For some years, there is an alternative in the use of these batch reactors, thanks to process intensification and to microreactors development. The idea consists in transposing the reactions into continuous small plug flow reactors equipped with intensive mixing devices.

These mixers are very often characterized by chemical test reactions, whose selectivity of the products is influenced by the mixing conditions. These methods are very convenient to use but they have the drawback to give an information about the mixing quality which is only the reflection of the reaction conditions: on fixed hydrodynamics conditions, i.e. mixing conditions, we have an impression, for a slow reaction, of an effective mixing while for a fast reaction, the mixing quality is lower.
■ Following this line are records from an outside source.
import Summits.Ventures.PercRepro.RankLevelSetLevelSevenRowSixtyFive
import Summits.Ventures.PercRepro.RankLevelSetLevelSevenRowSixtyFour
import Summits.Ventures.PercRepro.RankLevelSetLevelSevenRowSixtyThree
import Summits.Ventures.PercRepro.RankLevelSetLevelSevenRowSixtyTwo
import Summits.Ventures.PercRepro.RankLevelSetLevelSevenRowSixtyOne
import Summits.Ventures.PercRepro.RankLevelSetLevelSevenRowSixty
import Summits.Ventures.PercRepro.RankLevelSetLevelSevenRowFiftyNine
import Summits.Ventures.PercRepro.RankLevelSetLevelSevenRowFiftyEight
import Summits.Ventures.PercRepro.RankLevelSetLevelSevenRowFiftySeven
import Summits.Ventures.PercRepro.RankLevelSetLevelSevenRowFiftySix

/-!
# PercRepro — THE ROWS `64 … 56` OF LEVEL `7`: C-025 AT `q = 7` FOR EVERY FINITE MATROID AND EVERY `p ≥ 56`, ON THE
TELESCOPING COUNT (p8, gen 20; a feeder for S4 — the top of the `q = 7` window moves from `65` to `56`)

Each row from the row above and its own rank: `c025_seven_large_<word> (P ≤ p) : RLS M p 7` is `c025_seven_at_<word>`
(RankLevelSetLevelSevenRow<Word>: the `e`-free core at rank `P` on the telescoping count, `rls_succ_large_at 6 7 P` on
`c025_six_all`) at `p = P` and the row `P + 1` above it; the row `65` is p8 g19's `c025_seven_large_sixty_five`
(RankLevelSetLevelSevenRowSixtyFive). The chain `64 → 63 → … → 56`; the literal `C025` body at `56`
(`c025_seven_fifty_six`). Axioms: standard.
-/

open scoped Matroid

namespace PercRepro

namespace ThmN

variable {α : Type}

/-- **THEOREM C₇ AT `64`, UNCONDITIONAL OVER THE TREE**: every finite matroid satisfies C-025 at level `7` for every
`p ≥ 64` — the row `64` by `c025_seven_at_sixty_four`, the rows `≥ 65` by `c025_seven_large_sixty_five`. -/
theorem c025_seven_large_sixty_four (M : Matroid α) [M.Finite] (p : ℕ) (hp : 64 ≤ p) : RLS M p 7 := by
  rcases Nat.lt_or_ge p 65 with h | h
  · have h64 : p = 64 := by omega
    subst h64
    exact c025_seven_at_sixty_four M
  · exact c025_seven_large_sixty_five M p h

/-- **THEOREM C₇ AT `63`, UNCONDITIONAL OVER THE TREE**: every finite matroid satisfies C-025 at level `7` for every
`p ≥ 63` — the row `63` by `c025_seven_at_sixty_three`, the rows `≥ 64` by `c025_seven_large_sixty_four`. -/
theorem c025_seven_large_sixty_three (M : Matroid α) [M.Finite] (p : ℕ) (hp : 63 ≤ p) : RLS M p 7 := by
  rcases Nat.lt_or_ge p 64 with h | h
  · have h63 : p = 63 := by omega
    subst h63
    exact c025_seven_at_sixty_three M
  · exact c025_seven_large_sixty_four M p h

/-- **THEOREM C₇ AT `62`, UNCONDITIONAL OVER THE TREE**: every finite matroid satisfies C-025 at level `7` for every
`p ≥ 62` — the row `62` by `c025_seven_at_sixty_two`, the rows `≥ 63` by `c025_seven_large_sixty_three`. -/
theorem c025_seven_large_sixty_two (M : Matroid α) [M.Finite] (p : ℕ) (hp : 62 ≤ p) : RLS M p 7 := by
  rcases Nat.lt_or_ge p 63 with h | h
  · have h62 : p = 62 := by omega
    subst h62
    exact c025_seven_at_sixty_two M
  · exact c025_seven_large_sixty_three M p h

/-- **THEOREM C₇ AT `61`, UNCONDITIONAL OVER THE TREE**: every finite matroid satisfies C-025 at level `7` for every
`p ≥ 61` — the row `61` by `c025_seven_at_sixty_one`, the rows `≥ 62` by `c025_seven_large_sixty_two`. -/
theorem c025_seven_large_sixty_one (M : Matroid α) [M.Finite] (p : ℕ) (hp : 61 ≤ p) : RLS M p 7 := by
  rcases Nat.lt_or_ge p 62 with h | h
  · have h61 : p = 61 := by omega
    subst h61
    exact c025_seven_at_sixty_one M
  · exact c025_seven_large_sixty_two M p h

/-- **THEOREM C₇ AT `60`, UNCONDITIONAL OVER THE TREE**: every finite matroid satisfies C-025 at level `7` for every
`p ≥ 60` — the row `60` by `c025_seven_at_sixty`, the rows `≥ 61` by `c025_seven_large_sixty_one`. -/
theorem c025_seven_large_sixty (M : Matroid α) [M.Finite] (p : ℕ) (hp : 60 ≤ p) : RLS M p 7 := by
  rcases Nat.lt_or_ge p 61 with h | h
  · have h60 : p = 60 := by omega
    subst h60
    exact c025_seven_at_sixty M
  · exact c025_seven_large_sixty_one M p h

/-- **THEOREM C₇ AT `59`, UNCONDITIONAL OVER THE TREE**: every finite matroid satisfies C-025 at level `7` for every
`p ≥ 59` — the row `59` by `c025_seven_at_fifty_nine`, the rows `≥ 60` by `c025_seven_large_sixty`. -/
theorem c025_seven_large_fifty_nine (M : Matroid α) [M.Finite] (p : ℕ) (hp : 59 ≤ p) : RLS M p 7 := by
  rcases Nat.lt_or_ge p 60 with h | h
  · have h59 : p = 59 := by omega
    subst h59
    exact c025_seven_at_fifty_nine M
  · exact c025_seven_large_sixty M p h

/-- **THEOREM C₇ AT `58`, UNCONDITIONAL OVER THE TREE**: every finite matroid satisfies C-025 at level `7` for every
`p ≥ 58` — the row `58` by `c025_seven_at_fifty_eight`, the rows `≥ 59` by `c025_seven_large_fifty_nine`. -/
theorem c025_seven_large_fifty_eight (M : Matroid α) [M.Finite] (p : ℕ) (hp : 58 ≤ p) : RLS M p 7 := by
  rcases Nat.lt_or_ge p 59 with h | h
  · have h58 : p = 58 := by omega
    subst h58
    exact c025_seven_at_fifty_eight M
  · exact c025_seven_large_fifty_nine M p h

/-- **THEOREM C₇ AT `57`, UNCONDITIONAL OVER THE TREE**: every finite matroid satisfies C-025 at level `7` for every
`p ≥ 57` — the row `57` by `c025_seven_at_fifty_seven`, the rows `≥ 58` by `c025_seven_large_fifty_eight`. -/
theorem c025_seven_large_fifty_seven (M : Matroid α) [M.Finite] (p : ℕ) (hp : 57 ≤ p) : RLS M p 7 := by
  rcases Nat.lt_or_ge p 58 with h | h
  · have h57 : p = 57 := by omega
    subst h57
    exact c025_seven_at_fifty_seven M
  · exact c025_seven_large_fifty_eight M p h

/-- **THEOREM C₇ AT `56`, UNCONDITIONAL OVER THE TREE**: every finite matroid satisfies C-025 at level `7` for every
`p ≥ 56` — the row `56` by `c025_seven_at_fifty_six`, the rows `≥ 57` by `c025_seven_large_fifty_seven`. -/
theorem c025_seven_large_fifty_six (M : Matroid α) [M.Finite] (p : ℕ) (hp : 56 ≤ p) : RLS M p 7 := by
  rcases Nat.lt_or_ge p 57 with h | h
  · have h56 : p = 56 := by omega
    subst h56
    exact c025_seven_at_fifty_six M
  · exact c025_seven_large_fifty_seven M p h

/-- The same in the literal `C025` body: `phiK p 7 · #U(p, 7) ≤ #Y(p, 7)` for every finite matroid and every `p ≥ 56`. -/
theorem c025_seven_fifty_six (M : Matroid α) [M.Finite] (p : ℕ) (hp : 56 ≤ p) :
    phiK p 7 * ({A : Set α | A ⊆ M.E ∧ M.eRk A = (p : ℕ∞) ∧ M.eRk (M.E \ A) = (7 : ℕ∞)}.ncard : ℚ) ≤
      ({A : Set α | A ⊆ M.E ∧ (7 : ℕ∞) < M.eRk A ∧ M.eRk A < (p : ℕ∞)}.ncard : ℚ) :=
  c025_seven_large_fifty_six M p hp

end ThmN

end PercRepro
Generally, the conditions of reaction (concentrations) are adapted to make the most sensitive possible measure of the characterized mixer. As a result, the comparison between the mixers is even often difficult, all the more impossible if different test reactions have been used. In spite of the numerous publications on these intensified mixers, it is still difficult to get a clear information on theses mixers. Furthermore test reactions are not the reactions used industrially, and the transposition is particularly delicate.
The objective of the present paper is to propose the comparison of mixers in term of mixing time, independent of the reactions conditions.
From a certain number of results of the literature on characteristic mixers, we compare all the devices on the same graph giving the mixing time as a function of a key parameter of the operating conditions, as the power rate dissipation per unit mass. The aimed objective is that a user can easily compare the technologies between them so as to choose the most appropriate for his process.

Presented Thursday 20, 11:40 to 12:00, in session EPIC-1: Multifunctionality (MF-2).